Prior PB operation timeout can trigger error log spam later [JIRA: RIAK-2111]

basho / riak_api

Riak Client APIs

27 stars 45 forks source link

Prior PB operation timeout can trigger error log spam later [JIRA: RIAK-2111] #16

Open slfritchie opened 11 years ago

slfritchie commented 11 years ago

If a prior PB operation times out, a late-arriving answer can trigger default clause handle_info() error log spam, e.g.

2012-10-21 01:44:14.250 [error] <0.31976.2002>@riak_api_pb_server:handle_info:170 Unrecognized message {51911707,{ok,{r_object,<<"bucket">>, ....

We've a customer who's had intra-cluster communication problems (including busy_dist_port warnings) where 40 or more of these messages would be logged per second.

seancribbs commented 11 years ago

@slfritchie To me this would indicate that the timeout is not terminating the request FSM.

beerriot commented 11 years ago

Just noting that this is likely to eventually cause someone the same problems as seen by @joedevivo on basho/riak_test#79. Namely, this unhandled message may be received during an operation being handled by riak_kv_pb_bucket, which does not have a catch-all ignore case in its process_stream function.

evanmcc commented 11 years ago

The timeout doesn't terminate the request FSM, no.

It seems to me that you have to handle it anyway, though, since even if you're terminating it, there's a race there.

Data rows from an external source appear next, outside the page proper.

/-- **`hrow ≤ α_w`** — the `gridLabelWt`-weighted row sums of the pulled-back scale-`0` covariance of an admissible frame on the `4M` grid:
`Σ_Y ‖(S_NᵀC^K_{>e₀}S_N) X Y‖·wt{pos X, pos Y} ≤ (N/β)·(klScaleZeroA0 + uvTimeMomentConst klE0 7 32 + 2·X_R)` (plain + time + space). -/
theorem rowSum_scaleZero_gridLabelWt_le (hK : FrameOK R U Nsc μ K) (hR : R.WF) (hU1 : |U| ≤ 1) (hβ : klBetaMin ≤ β)
    (hL : klEngL₃ β U ≤ L) (hM : klEngM₃ β U L ≤ M) {B : ℝ} (hB1 : 1 ≤ B) (hB : ∀ i ≤ 5, ∀ t, ‖iteratedDeriv i salmhoferCutoff t‖ ≤ B)
    (X : GridLeg (GridPoint L (2 * (2 * M)))) :
    ∑ Y : GridLeg (GridPoint L (2 * (2 * M))),
        ‖((hubbardGridSub L M β (2 * (2 * M))).transpose * hubbardCovAboveCT L M β μ 0 K klE0 * hubbardGridSub L M β (2 * (2 * M))) X Y‖ *
          gridLabelWt L (2 * (2 * M)) β {gridLegPos X, gridLegPos Y} ≤
      (((2 * (2 * M) : ℕ) : ℝ)) / β *
        (klScaleZeroA0 + uvTimeMomentConst klE0 7 32 +
          2 * (uvSpaceMomentConst klE0 1 (uvPieceSq klE0 (uvBaseQ B klE0 4) (uvBaseQ' B klE0 4)) +
            (1 / 4 * Real.sqrt (216 * (1 / klE0 + 1 / 2)) *
                ∑ e : Fin 2 × Fin 2, (uvLinV klE0 (1 + (e.1 : ℕ) + (e.2 : ℕ)) *
                    (B * ((1 + ((e.1 : ℕ) + (e.2 : ℕ)) + 2).factorial : ℝ) * (4 / klE0) ^ (1 + ((e.1 : ℕ) + (e.2 : ℕ)) + 1)) +
                  uvLinD klE0 (1 + (e.1 : ℕ) + (e.2 : ℕ)) *
                    (B * ((1 + ((e.1 : ℕ) + (e.2 : ℕ)) + 3).factorial : ℝ) * (4 / klE0) ^ (1 + ((e.1 : ℕ) + (e.2 : ℕ)) + 2)))) *
              (4608 * (1 + R.Gfr 0 + R.Gfr 1 + R.Gfr 2 + R.Gfr 3) ^ 4 * (((Nsc : ℝ) + 1) * U ^ 2 + 2 * |U|)))) := by
  have hβ0 : 0 < β := beta_pos_of_klBetaMin_le hβ
  have hβM : β ^ 3 ≤ (M : ℝ) := pow_three_le_of_klEng hβ hL hM
  have hMN : 2 * M ≤ 2 * (2 * M) := by omega
  have hNgpos : 0 < (((2 * (2 * M) : ℕ) : ℝ)) := by have := NeZero.ne M; positivity
  set G := (hubbardGridSub L M β (2 * (2 * M))).transpose * hubbardCovAboveCT L M β μ 0 K klE0 * hubbardGridSub L M β (2 * (2 * M)) with hGdef
  have hGn : G = (hubbardGridSub L M β (2 * (2 * M))).transpose * normalCovariance L M (uvSymbolCT L M β μ K klE0) * hubbardGridSub L M β (2 * (2 * M)) := by
    rw [hGdef, hubbardCovAboveCT_zero_seed_eq_normalCovariance_uvSymbolCT]
  -- abbreviations for the three constants
  set T : ℝ := uvTimeMomentConst klE0 7 32 with hT
  set XR : ℝ := uvSpaceMomentConst klE0 1 (uvPieceSq klE0 (uvBaseQ B klE0 4) (uvBaseQ' B klE0 4)) +
      (1 / 4 * Real.sqrt (216 * (1 / klE0 + 1 / 2)) *
          ∑ e : Fin 2 × Fin 2, (uvLinV klE0 (1 + (e.1 : ℕ) + (e.2 : ℕ)) *
              (B * ((1 + ((e.1 : ℕ) + (e.2 : ℕ)) + 2).factorial : ℝ) * (4 / klE0) ^ (1 + ((e.1 : ℕ) + (e.2 : ℕ)) + 1)) +
            uvLinD klE0 (1 + (e.1 : ℕ) + (e.2 : ℕ)) *
              (B * ((1 + ((e.1 : ℕ) + (e.2 : ℕ)) + 3).factorial : ℝ) * (4 / klE0) ^ (1 + ((e.1 : ℕ) + (e.2 : ℕ)) + 2)))) *
        (4608 * (1 + R.Gfr 0 + R.Gfr 1 + R.Gfr 2 + R.Gfr 3) ^ 4 * (((Nsc : ℝ) + 1) * U ^ 2 + 2 * |U|)) with hXR
  -- (1) the plain part
  have hplain : ∑ Y : GridLeg (GridPoint L (2 * (2 * M))), ‖G X Y‖ ≤ (((2 * (2 * M) : ℕ) : ℝ)) / β * klScaleZeroA0 := rowSum_scaleZero_le_A0 (L := L) hK hβ hβM X
  -- (2) the time part, from the torus time moment
  have hTsum : ∀ σ : Fin 2, ∑ a : TorusSite 1 (2 * (2 * M)), ∑ bv : TorusSite 2 L,
      (β / (((2 * (2 * M) : ℕ) : ℝ)) * cyclicDist (2 * (2 * M)) (a 0) 0) * ‖∑ q₀ : TorusSite 1 (2 * (2 * M)), ∑ qv : TorusSite 2 L, torusChar q₀ a * torusChar qv bv *
        gridSymbol L M (2 * (2 * M)) β (uvSymbolCT L M β μ K klE0) σ q₀ qv‖ ≤ (((2 * (2 * M) : ℕ) : ℝ)) / β * T := by
    intro σ
    have h := timeMoment_scaleZero_of_klEng (L := L) (N := (2 * (2 * M))) hK hβ hL hM hMN σ
    simp_rw [cyclicDist_zero_eq_abs_valMinAbs']
    rw [show (((2 * (2 * M) : ℕ) : ℝ)) / β * T = (β / (((2 * (2 * M) : ℕ) : ℝ)))⁻¹ * T by rw [inv_div]]
    exact (le_inv_mul_iff₀ (by positivity)).2 h
  have htime : ∑ Y : GridLeg (GridPoint L (2 * (2 * M))), ‖G X Y‖ *
      (β / (((2 * (2 * M) : ℕ) : ℝ)) * cyclicDist (2 * (2 * M)) (((X.1.1.1 : ℕ) : ZMod (2 * (2 * M))) - ((Y.1.1.1 : ℕ) : ZMod (2 * (2 * M)))) 0) ≤ (((2 * (2 * M) : ℕ) : ℝ)) / β * T := by
    have h := sum_norm_mul_gridSub_pullback_row_le_of_weight (L := L) (M := M) (N := (2 * (2 * M))) hβ0.ne' hMN (uvSymbolCT L M β μ K klE0)
      (fun a _ => β / (((2 * (2 * M) : ℕ) : ℝ)) * cyclicDist (2 * (2 * M)) (a 0) 0) (fun a bv => by simp only [Pi.neg_apply, cyclicDist_neg_zero]) hTsum X
    rw [hGn]
    simpa only using h
  -- (3) the space part, from the torus space moments in both directions
  have hXsum : ∀ σ : Fin 2, ∑ a : TorusSite 1 (2 * (2 * M)), ∑ bv : TorusSite 2 L,
      torusSiteDist bv 0 * ‖∑ q₀ : TorusSite 1 (2 * (2 * M)), ∑ qv : TorusSite 2 L, torusChar q₀ a * torusChar qv bv *
        gridSymbol L M (2 * (2 * M)) β (uvSymbolCT L M β μ K klE0) σ q₀ qv‖ ≤ (((2 * (2 * M) : ℕ) : ℝ)) / β * (2 * XR) := by
    intro σ
    have h0 := spaceMoment_scaleZero_of_frameOK (L := L) (N := (2 * (2 * M))) hK hR hU1 hβ hβM hMN hB1 hB (l := 0) (l' := 1) (by decide) σ
    have h1 := spaceMoment_scaleZero_of_frameOK (L := L) (N := (2 * (2 * M))) hK hR hU1 hβ hβM hMN hB1 hB (l := 1) (l' := 0) (by decide) σ
    have hsum : β / (((2 * (2 * M) : ℕ) : ℝ)) * ∑ a : TorusSite 1 (2 * (2 * M)), ∑ bv : TorusSite 2 L,
        (|(((bv 0).valMinAbs : ℤ) : ℝ)| + |(((bv 1).valMinAbs : ℤ) : ℝ)|) *
          ‖∑ q₀ : TorusSite 1 (2 * (2 * M)), ∑ qv : TorusSite 2 L, torusChar q₀ a * torusChar qv bv *
            gridSymbol L M (2 * (2 * M)) β (uvSymbolCT L M β μ K klE0) σ q₀ qv‖ ≤ 2 * XR := by
      rw [hXR]
      have : β / (((2 * (2 * M) : ℕ) : ℝ)) * ∑ a : TorusSite 1 (2 * (2 * M)), ∑ bv : TorusSite 2 L,
          (|(((bv 0).valMinAbs : ℤ) : ℝ)| + |(((bv 1).valMinAbs : ℤ) : ℝ)|) *
            ‖∑ q₀ : TorusSite 1 (2 * (2 * M)), ∑ qv : TorusSite 2 L, torusChar q₀ a * torusChar qv bv *
              gridSymbol L M (2 * (2 * M)) β (uvSymbolCT L M β μ K klE0) σ q₀ qv‖ =
          β / (((2 * (2 * M) : ℕ) : ℝ)) * ∑ a : TorusSite 1 (2 * (2 * M)), ∑ bv : TorusSite 2 L, |(((bv 0).valMinAbs : ℤ) : ℝ)| *
              ‖∑ q₀ : TorusSite 1 (2 * (2 * M)), ∑ qv : TorusSite 2 L, torusChar q₀ a * torusChar qv bv *
                gridSymbol L M (2 * (2 * M)) β (uvSymbolCT L M β μ K klE0) σ q₀ qv‖ +
            β / (((2 * (2 * M) : ℕ) : ℝ)) * ∑ a : TorusSite 1 (2 * (2 * M)), ∑ bv : TorusSite 2 L, |(((bv 1).valMinAbs : ℤ) : ℝ)| *
              ‖∑ q₀ : TorusSite 1 (2 * (2 * M)), ∑ qv : TorusSite 2 L, torusChar q₀ a * torusChar qv bv *
                gridSymbol L M (2 * (2 * M)) β (uvSymbolCT L M β μ K klE0) σ q₀ qv‖ := by
        rw [← mul_add, ← sum_add_distrib]
        congr 1
        refine sum_congr rfl fun a _ => ?_
        rw [← sum_add_distrib]
        exact sum_congr rfl fun bv _ => by ring
      rw [this]
      linarith
    have hle : ∑ a : TorusSite 1 (2 * (2 * M)), ∑ bv : TorusSite 2 L,
        torusSiteDist bv 0 * ‖∑ q₀ : TorusSite 1 (2 * (2 * M)), ∑ qv : TorusSite 2 L, torusChar q₀ a * torusChar qv bv *
          gridSymbol L M (2 * (2 * M)) β (uvSymbolCT L M β μ K klE0) σ q₀ qv‖ ≤
        ∑ a : TorusSite 1 (2 * (2 * M)), ∑ bv : TorusSite 2 L, (|(((bv 0).valMinAbs : ℤ) : ℝ)| + |(((bv 1).valMinAbs : ℤ) : ℝ)|) *
          ‖∑ q₀ : TorusSite 1 (2 * (2 * M)), ∑ qv : TorusSite 2 L, torusChar q₀ a * torusChar qv bv *
            gridSymbol L M (2 * (2 * M)) β (uvSymbolCT L M β μ K klE0) σ q₀ qv‖ := by
      refine sum_le_sum fun a _ => sum_le_sum fun bv _ => mul_le_mul_of_nonneg_right ?_ (norm_nonneg _)
      have h := torusSiteDist_le_abs_add_abs bv 0
      rwa [sub_zero] at h
    calc _ ≤ _ := hle
      _ ≤ (β / (((2 * (2 * M) : ℕ) : ℝ)))⁻¹ * (2 * XR) := (le_inv_mul_iff₀ (by positivity)).2 hsum
      _ = (((2 * (2 * M) : ℕ) : ℝ)) / β * (2 * XR) := by rw [inv_div]
  have hspace : ∑ Y : GridLeg (GridPoint L (2 * (2 * M))), ‖G X Y‖ * torusSiteDist (X.1.1.2 - Y.1.1.2) 0 ≤ (((2 * (2 * M) : ℕ) : ℝ)) / β * (2 * XR) := by
    have h := sum_norm_mul_gridSub_pullback_row_le_of_weight (L := L) (M := M) (N := (2 * (2 * M))) hβ0.ne' hMN (uvSymbolCT L M β μ K klE0)
      (fun _ bv => torusSiteDist bv 0) (fun a bv => by simp only [torusSiteDist_neg_zero]) hXsum X
    rw [hGn]
    simpa only using h
  -- assemble
  have hsplit : ∀ Y : GridLeg (GridPoint L (2 * (2 * M))), ‖G X Y‖ * gridLabelWt L (2 * (2 * M)) β {gridLegPos X, gridLegPos Y} =
      ‖G X Y‖ + ‖G X Y‖ * (β / (((2 * (2 * M) : ℕ) : ℝ)) * cyclicDist (2 * (2 * M)) (((X.1.1.1 : ℕ) : ZMod (2 * (2 * M))) - ((Y.1.1.1 : ℕ) : ZMod (2 * (2 * M)))) 0) +
        ‖G X Y‖ * torusSiteDist (X.1.1.2 - Y.1.1.2) 0 := by
    intro Y
    rw [gridLabelWt_legPair_eq_split hβ0.le X Y]
    ring
  rw [sum_congr rfl fun Y _ => hsplit Y, sum_add_distrib, sum_add_distrib]
  have htot : (((2 * (2 * M) : ℕ) : ℝ)) / β * klScaleZeroA0 + (((2 * (2 * M) : ℕ) : ℝ)) / β * T + (((2 * (2 * M) : ℕ) : ℝ)) / β * (2 * XR) =
      (((2 * (2 * M) : ℕ) : ℝ)) / β * (klScaleZeroA0 + T + 2 * XR) := by ring
  rw [← htot]
  exact add_le_add (add_le_add hplain htime) hspace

PR#20 doesn't address Bryan's comment.

ixmatus commented 11 years ago

This same exact issue is happening to me; sample message:

[error] <0.20657.797>@riak_api_pb_server:handle_info:170 Unrecognized message {pipe_result,#Ref<0.0.842.47868>,0,[<<"ranktracker_summary_1499">>,<<"2013-01-02_248152">>]}

Followed by hundreds of thousands of lines of:

[error] <0.534.0>@riak_pipe_vnode:new_worker:766 Pipe worker startup failed:fitting was gone before startup

evanmcc commented 11 years ago

updating to 1.2.1 should help with the last one, but it's good to know there's another path there. Note that that's typically a symptom of sending too many MR jobs for your cluster to handle.

ixmatus commented 11 years ago

My whole cluster has been upgraded to 1.2.1 as of three weeks ago...

evanmcc commented 11 years ago

My bad; the patch that I was thinking of will land in 1.3.

ixmatus commented 11 years ago

On 1/7/13 5:13 PM, Evan Vigil-McClanahan wrote:

My bad; the patch that I was thinking of will land in 1.3.

— Reply to this email directly or view it on GitHub https://github.com/basho/riak_api/issues/16#issuecomment-11976943.

Okay, thanks for the info.

seancribbs commented 10 years ago

This can still occur -- we have not addressed the root problem which is incomplete termination (and race-conditions around there) of request FSMs.

nerophon commented 9 years ago

This is still occurring. The customer is using Riak 1.4.12 and Java client 1.4.4. Please see Zendesk ticket #11687 for more details. Example log output:

2015-08-18 02:22:01.882 UTC [error] <0.21975.339>@riak_api_pb_server:handle_info:141 Unrecognized message {8131652,ok}

point9repeating commented 8 years ago

I'm not positive but I may have just experienced this with riak TS 1.3.1:

2016-08-05 21:33:01.492 [error] <0.7481.54>@riak_api_pb_server:handle_info:331 Unrecognized message {ok,{[<<"creation_time">>,<<"start_time">>,<<"sample_period">>,<<"length">>],[ti mestamp,timestamp,sint64,sint64],[[1467746383099,1467752400000,3600,195],[1467746744137,1467752400000,3600,195],[1467747603697,1467756000000,3600,194],[1467747891827,1467756000000,...]}}

We are getting a bunch of these while load testing our cluster to tune our configuration (specifically the value for "timeseries_max_concurrent_queries").